__ACTIVITY__.
What is the number of lines below that include "obtain"? Give that number alone.
+++ DATA +++
import Literature.NumberTheory.Automorphic.AdelicGroupDataQuotientClosed
import Literature.NumberTheory.Automorphic.AdelicGroupDataGLnProofs
import Literature.NumberTheory.Automorphic.GLnAdelicLocallyCompact
import Literature.NumberTheory.Automorphic.AdelicSecondCountable
import HarnessLib

/-!
# `A_G · G(K)` is unimodular: its Haar measures are right invariant (`GL_n`, `D^×`)

Topic `NumberTheory/Automorphic`; theorems only (no definition, no named fact, no instance).

For an adelic group datum `𝒢` (`AdelicGroupData`) with a continuous *central retraction*
`θ : G(𝔸_K) →* G(𝔸_K)` onto `A_G` (values in `A_G`, the identity on `A_G`, trivial on `G(K)`; it
exists for `GL_n`, `exists_centralRetraction_gl`, and for `D^×`, `exists_centralRetraction_units`)
and discrete `G(K)`, the subgroup `H = A_G · G(K)` is `A_G × G(K)` (abelian times discrete), hence
**unimodular**. We prove this in the form needed by the kernel of `R(f)` on
`L²(G(𝔸_K) ⧸ A_G G(K))` (`AutomorphicQuotientKernel` and its continuation, where the kernel
`K_f(x, y) = ∫_H f(x̃ h⁻¹ ỹ⁻¹) dρ(h)` descends to `X × X` exactly when the Haar measure `ρ` of `H`
is also right invariant):

* `AdelicGroupData.isOpen_setOf_coe_mem_center'` — **`A_G` is (relatively) open in
  `A_G · G(K)`**: for `h ∈ H`, `θ(h)⁻¹ h ∈ G(K)` (`mem_quotientSubgroup_iff_of_centralRetraction`)
  and `h ∈ A_G ↔ θ(h)⁻¹ h = 1`, so `A_G ∩ H` is the preimage of the isolated point `1` of the
  discrete `G(K)` under the continuous map `h ↦ θ(h)⁻¹ h`.
* `AdelicGroupData.isMulRightInvariant_of_centralRetraction` — **every Haar measure `ρ` on
  `H = A_G · G(K)` is right invariant.** Proof: `U = A_G ∩ C` (`C` a compact neighbourhood of `1`
  in `H`) has `0 < ρ(U) < ∞` by the previous item, and consists of *central* elements, so
  `U h = h U` for every `h ∈ H`; the left invariant measure `(· h)_* ρ` is `c • ρ` (uniqueness,
  Mathlib `isMulLeftInvariant_eq_smul`) and evaluating on `U h` gives `ρ(U) = c ρ(h U) = c ρ(U)`,
  i.e. `c = 1`. (Equivalently: the modular function of `H` is trivial on the centre and on the
  open subgroup's normaliser; Weil, *L'intégration…* (1940), §8; Folland (1995), Prop. 2.26 ff.)
* Honest instances: `AdelicGroupData.isMulRightInvariant_quotientSubgroup_gl` (`H ≤ GL_n(𝔸_K)`)
  and `AdelicGroupData.isMulRightInvariant_quotientSubgroup_units` (`H = ℝ_{>0} · Dˣ ≤ D_𝔸ˣ` for
  a finite-dimensional `K`-algebra `D ≠ 0`), for any Borel structure on the adelic group.

Part of the inline (D-0026) decomposition of the named fact
`Literature.NumberTheory.Automorphic.strong_multiplicity_one_quaternionUnits` (Gelbart (1975),
Thm. 10.5 (ii): the `D^×` side of the trace-formula comparison, (10.14) = Remark 9.23).

## References

* G. B. Folland, *A Course in Abstract Harmonic Analysis* (1995), §2.4 (modular function;
  unimodularity of abelian, discrete and compact groups) [Folland1995].
* A. Weil, *Basic Number Theory* (1967), Ch. IV §4 (the splitting `G_A = G_A¹ × M`) [WeilBNT1967].
* S. Gelbart, *Automorphic forms on adele groups* (1975), Remark 9.23, (10.14) [Gelbart1975].
-/

noncomputable section

open MeasureTheory Measure NumberField IsDedekindDomain Topology
open scoped ENNReal NNReal TensorProduct

namespace Literature.NumberTheory.Automorphic

namespace AdelicGroupData

universe u

section General

variable {K : Type} [Field K] [NumberField K] (𝒢 : AdelicGroupData.{u} K)

/-- **`A_G` is relatively open in `A_G · G(K)`** when `G(K)` is discrete and a continuous central
retraction `θ` exists: `{h ∈ H | h ∈ A_G}` is the preimage of the isolated point `1 ∈ G(K)` under
`h ↦ θ(h)⁻¹ h` (which maps `H` into `G(K)`, `mem_quotientSubgroup_iff_of_centralRetraction`).
[folklore] -/
theorem isOpen_setOf_coe_mem_center' (hdisc : 𝒢.IsDiscreteRational)
    (θ : 𝒢.Adelic →* 𝒢.Adelic) (hθc : Continuous θ) (hθA : ∀ g, θ g ∈ 𝒢.center')
    (hθa : ∀ a ∈ 𝒢.center', θ a = a) (hθγ : ∀ γ ∈ 𝒢.arithmeticSubgroup, θ γ = 1) :
    IsOpen {h : 𝒢.quotientSubgroup | (h : 𝒢.Adelic) ∈ 𝒢.center'} := by
  have hq : ∀ h : 𝒢.quotientSubgroup, (θ h)⁻¹ * (h : 𝒢.Adelic) ∈ 𝒢.arithmeticSubgroup := fun h =>
    (mem_quotientSubgroup_iff_of_centralRetraction 𝒢 θ hθA hθa hθγ h).1 h.2
  haveI : DiscreteTopology 𝒢.arithmeticSubgroup := hdisc
  -- an open `V ⊆ G(𝔸_K)` with `V ∩ G(K) = {1}`
  obtain ⟨V, hVo, hV⟩ : ∃ V : Set 𝒢.Adelic, IsOpen V ∧
      ((↑) : 𝒢.arithmeticSubgroup → 𝒢.Adelic) ⁻¹' V = {1} := by
    obtain ⟨V, hVo, hV⟩ := isOpen_induced_iff.1 (isOpen_discrete ({1} : Set 𝒢.arithmeticSubgroup))
    exact ⟨V, hVo, hV⟩
  have key : ∀ g ∈ 𝒢.arithmeticSubgroup, (g ∈ V ↔ g = 1) := by
    intro g hg
    have h1 : ((⟨g, hg⟩ : 𝒢.arithmeticSubgroup) ∈
        ((↑) : 𝒢.arithmeticSubgroup → 𝒢.Adelic) ⁻¹' V) ↔
        ((⟨g, hg⟩ : 𝒢.arithmeticSubgroup) ∈ ({1} : Set 𝒢.arithmeticSubgroup)) := by rw [hV]
    rw [Set.mem_preimage, Set.mem_singleton_iff] at h1
    rw [h1]
    constructor
    · intro h; exact congrArg Subtype.val h
    · intro h; exact Subtype.ext h
  have hset : {h : 𝒢.quotientSubgroup | (h : 𝒢.Adelic) ∈ 𝒢.center'} =
      (fun h : 𝒢.quotientSubgroup => (θ h)⁻¹ * (h : 𝒢.Adelic)) ⁻¹' V := by
    ext h
    simp only [Set.mem_setOf_eq, Set.mem_preimage]
    rw [key _ (hq h)]
    constructor
    · intro ha
      rw [hθa _ ha, inv_mul_cancel]
    · intro h1
      have h2 : θ h = (h : 𝒢.Adelic) := inv_mul_eq_one.1 h1
      rw [← h2]
      exact hθA _
  rw [hset]
  exact hVo.preimage ((hθc.comp continuous_subtype_val).inv.mul continuous_subtype_val)

/-- **`A_G · G(K)` is unimodular**: every Haar measure on the closed subgroup `H = A_G · G(K)` of
`G(𝔸_K)` (for a datum with `G(𝔸_K)` locally compact, second countable and Hausdorff, `G(K)`
discrete, and a continuous central retraction `θ`) is also *right* invariant. With
`U = {h ∈ H | h ∈ A_G} ∩ C`, `C` a compact neighbourhood of `1` in `H`: `0 < ρ(U) < ∞`
(`isOpen_setOf_coe_mem_center'`), `U` consists of central elements so `U h = h U`, and the left
invariant measure `(· h)_* ρ = c • ρ` (Mathlib `isMulLeftInvariant_eq_smul`) gives on `U h` the
identity `ρ(U) = c ρ(U)`, whence `c = 1`. (Folland (1995), §2.4: abelian and discrete groups are
unimodular; here `H ≅ A_G × G(K)`.) [cite: Folland1995, §2.4] -/
theorem isMulRightInvariant_of_centralRetraction [LocallyCompactSpace 𝒢.Adelic]
    [SecondCountableTopology 𝒢.Adelic] [T2Space 𝒢.Adelic] [MeasurableSpace 𝒢.Adelic]
    [BorelSpace 𝒢.Adelic] (hdisc : 𝒢.IsDiscreteRational) (θ : 𝒢.Adelic →* 𝒢.Adelic)
    (hθc : Continuous θ) (hθA : ∀ g, θ g ∈ 𝒢.center') (hθa : ∀ a ∈ 𝒢.center', θ a = a)
    (hθγ : ∀ γ ∈ 𝒢.arithmeticSubgroup, θ γ = 1) (ρ : Measure 𝒢.quotientSubgroup)
    [IsHaarMeasure ρ] : ρ.IsMulRightInvariant := by
  have hHc : IsClosed (𝒢.quotientSubgroup : Set 𝒢.Adelic) :=
    isClosed_quotientSubgroup_of_centralRetraction 𝒢 hdisc θ hθc hθA hθa hθγ
  haveI : LocallyCompactSpace 𝒢.quotientSubgroup :=
    hHc.isClosedEmbedding_subtypeVal.locallyCompactSpace
  haveI : SecondCountableTopology 𝒢.quotientSubgroup :=
    TopologicalSpace.Subtype.secondCountableTopology _
  -- the test set `U`
  set A : Set 𝒢.quotientSubgroup := {h | (h : 𝒢.Adelic) ∈ 𝒢.center'} with hA
  have hAo : IsOpen A := isOpen_setOf_coe_mem_center' 𝒢 hdisc θ hθc hθA hθa hθγ
  have h1A : (1 : 𝒢.quotientSubgroup) ∈ A := 𝒢.center'.one_mem
  obtain ⟨C, hCc, hC1⟩ := exists_compact_mem_nhds (1 : 𝒢.quotientSubgroup)
  set U : Set 𝒢.quotientSubgroup := A ∩ C with hU
  have hUm : MeasurableSet U := hAo.measurableSet.inter hCc.isClosed.measurableSet
  have hUtop : ρ U ≠ ∞ :=
    ((measure_mono Set.inter_subset_right).trans_lt hCc.measure_lt_top).ne
  have hUpos : ρ U ≠ 0 := by
    have h : 0 < ρ (A ∩ interior C) :=
      (hAo.inter isOpen_interior).measure_pos ρ ⟨1, h1A, mem_interior_iff_mem_nhds.2 hC1⟩
    exact (h.trans_le (measure_mono (Set.inter_subset_inter_right _ interior_subset))).ne'
  -- elements of `U` are central
  have hcomm : ∀ u ∈ U, ∀ h : 𝒢.quotientSubgroup, u * h = h * u := by
    intro u hu h
    refine Subtype.ext ?_
    change (u : 𝒢.Adelic) * h = h * u
    exact (Subgroup.mem_center_iff.1 (𝒢.center'_le hu.1) h).symm
  refine ⟨fun h => ?_⟩
  -- `(· h)_* ρ = c • ρ`
  have hcρ := isMulLeftInvariant_eq_smul (Measure.map (· * h) ρ) ρ
  set c : ℝ≥0 := haarScalarFactor (Measure.map (· * h) ρ) ρ with hc
  -- evaluate on `U h = h U`
  have hpre₁ : (fun x => x * h) ⁻¹' ((fun x => x * h⁻¹) ⁻¹' U) = U := by
    ext x
    simp only [Set.mem_preimage, mul_inv_cancel_right]
  have hpre₂ : (fun x => x * h⁻¹) ⁻¹' U = (fun x => h⁻¹ * x) ⁻¹' U := by
    ext x
    simp only [Set.mem_preimage]
    constructor
    · intro hx
      have e : h⁻¹ * x = x * h⁻¹ := by
        have := hcomm _ hx h
        -- `x h⁻¹` central: `x h⁻¹ · h = h · x h⁻¹`, i.e. `x = h x h⁻¹`
        calc h⁻¹ * x = h⁻¹ * (x * h⁻¹ * h) := by rw [inv_mul_cancel_right]
          _ = h⁻¹ * (h * (x * h⁻¹)) := by rw [this]
          _ = x * h⁻¹ := by rw [inv_mul_cancel_left]
      rwa [e]
    · intro hx
      have e : x * h⁻¹ = h⁻¹ * x := by
        have := hcomm _ hx h
        calc x * h⁻¹ = h * (h⁻¹ * x) * h⁻¹ := by rw [mul_inv_cancel_left]
          _ = h⁻¹ * x * h * h⁻¹ := by rw [← this]
          _ = h⁻¹ * x := by rw [mul_inv_cancel_right]
      rwa [e]
  have hSm : MeasurableSet ((fun x => x * h⁻¹) ⁻¹' U) := measurable_mul_const h⁻¹ hUm
  have hval : ρ U = c * ρ U := by
    have e1 := congrArg (fun m : Measure 𝒢.quotientSubgroup => m ((fun x => x * h⁻¹) ⁻¹' U)) hcρ
    simp only [Measure.smul_apply] at e1
    rw [Measure.map_apply (measurable_mul_const h) hSm, hpre₁, hpre₂, measure_preimage_mul,
      ENNReal.smul_def, smul_eq_mul] at e1
    exact e1
  have hc1 : c = 1 := by
    have h2 : (1 : ℝ≥0∞) * ρ U = (c : ℝ≥0∞) * ρ U := by rwa [one_mul]
    have h3 := (ENNReal.mul_left_inj hUpos hUtop).1 h2
    exact_mod_cast h3.symm
  rw [hcρ, hc1, one_smul]

end General

/-! ### Honest instances: `GL_n` and `D^×` -/

section Instances

/-- **`A_G · GL_n(K)` is unimodular**: every Haar measure on the closed subgroup
`A_G · GL_n(K) ≤ GL_n(𝔸_K)` is right invariant (central retraction `exists_centralRetraction_gl`,
discreteness `gl_isDiscreteRational_holds`; any Borel structure on `GL_n(𝔸_K)`).
[cite: Folland1995, §2.4] -/
theorem isMulRightInvariant_quotientSubgroup_gl (n : ℕ) (K : Type) [Field K] [NumberField K]
    [MeasurableSpace (AdelicGroupData.gl n K).Adelic] [BorelSpace (AdelicGroupData.gl n K).Adelic]
    (ρ : Measure (AdelicGroupData.gl n K).quotientSubgroup) [IsHaarMeasure ρ] :
    ρ.IsMulRightInvariant := by
  haveI : LocallyCompactSpace (AdelicGroupData.gl n K).Adelic :=
    locallyCompactSpace_gl_adelic_holds n K
  haveI : SecondCountableTopology (AdelicGroupData.gl n K).Adelic :=
    secondCountableTopology_gl_adelic n K
  haveI : T2Space (AdelicGroupData.gl n K).Adelic := t2Space_gl n K
  obtain ⟨θ, hθc, hθA, hθa, hθγ⟩ := exists_centralRetraction_gl n K
  exact isMulRightInvariant_of_centralRetraction (AdelicGroupData.gl n K)
    (gl_isDiscreteRational_holds n K) θ hθc hθA hθa hθγ ρ

universe v

/-- **`ℝ_{>0} · Dˣ` is unimodular**: every Haar measure on the closed subgroup
`ℝ_{>0} · Dˣ ≤ D_𝔸ˣ` (`isClosed_quotientSubgroup_units`) is right invariant, for a
finite-dimensional `K`-algebra `D ≠ 0` (central retraction `exists_centralRetraction_units`,
discreteness `units_isDiscreteRational_holds`; any Borel structure on `D_𝔸ˣ`). This is the
two-sided invariance of `ρ` required to regard the kernel `K_f` of `R(f)` on
`L²(D_𝔸ˣ ⧸ ℝ_{>0} Dˣ)` as a function on `X × X` (the `D^×` side of Gelbart's (10.14)).
[cite: Folland1995, §2.4] -/
theorem isMulRightInvariant_quotientSubgroup_units (K : Type) [Field K] [NumberField K]
    (D : Type v) [Ring D] [Algebra K D] [Module.Finite K D] [Nontrivial D]
    [MeasurableSpace (AdelicGroupData.units K D).Adelic]
    [BorelSpace (AdelicGroupData.units K D).Adelic]
    (ρ : Measure (AdelicGroupData.units K D).quotientSubgroup) [IsHaarMeasure ρ] :
    ρ.IsMulRightInvariant := by
  haveI : LocallyCompactSpace (AdeleRing (𝓞 K) K) := locallyCompactSpace_adeleRing' K
  haveI : T2Space (AdeleRing (𝓞 K) K) := t2Space_adeleRing K
  haveI i₁ : LocallyCompactSpace (adelicUnits K D) := inferInstance
  haveI i₂ : T2Space (adelicUnits K D) := t2Space_adelicUnits K D
  haveI i₃ : SecondCountableTopology (adelicUnits K D) := by
    haveI : SecondCountableTopology (AdeleRing (𝓞 K) K) := secondCountableTopology_adeleRing K
    haveI : SecondCountableTopology (ScalarExtension K (AdeleRing (𝓞 K) K) D) :=
      (ScalarExtension.coordHomeomorph K (AdeleRing (𝓞 K) K) D).secondCountableTopology
    haveI : SecondCountableTopology (ScalarExtension K (AdeleRing (𝓞 K) K) D)ᵐᵒᵖ :=
      MulOpposite.opHomeomorph.symm.secondCountableTopology
    exact Units.isEmbedding_embedProduct.secondCountableTopology
  haveI : LocallyCompactSpace (AdelicGroupData.units K D).Adelic := i₁
  haveI : T2Space (AdelicGroupData.units K D).Adelic := i₂
  haveI : SecondCountableTopology (AdelicGroupData.units K D).Adelic := i₃
  obtain ⟨θ, hθc, hθA, hθa, hθγ⟩ := exists_centralRetraction_units K D
  exact isMulRightInvariant_of_centralRetraction (AdelicGroupData.units K D)
    (AdelicGroupData.units_isDiscreteRational_holds K D) θ hθc hθA hθa hθγ ρ

end Instances

end AdelicGroupData

end Literature.NumberTheory.Automorphic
+++
__RESPONSE BELOW__.
5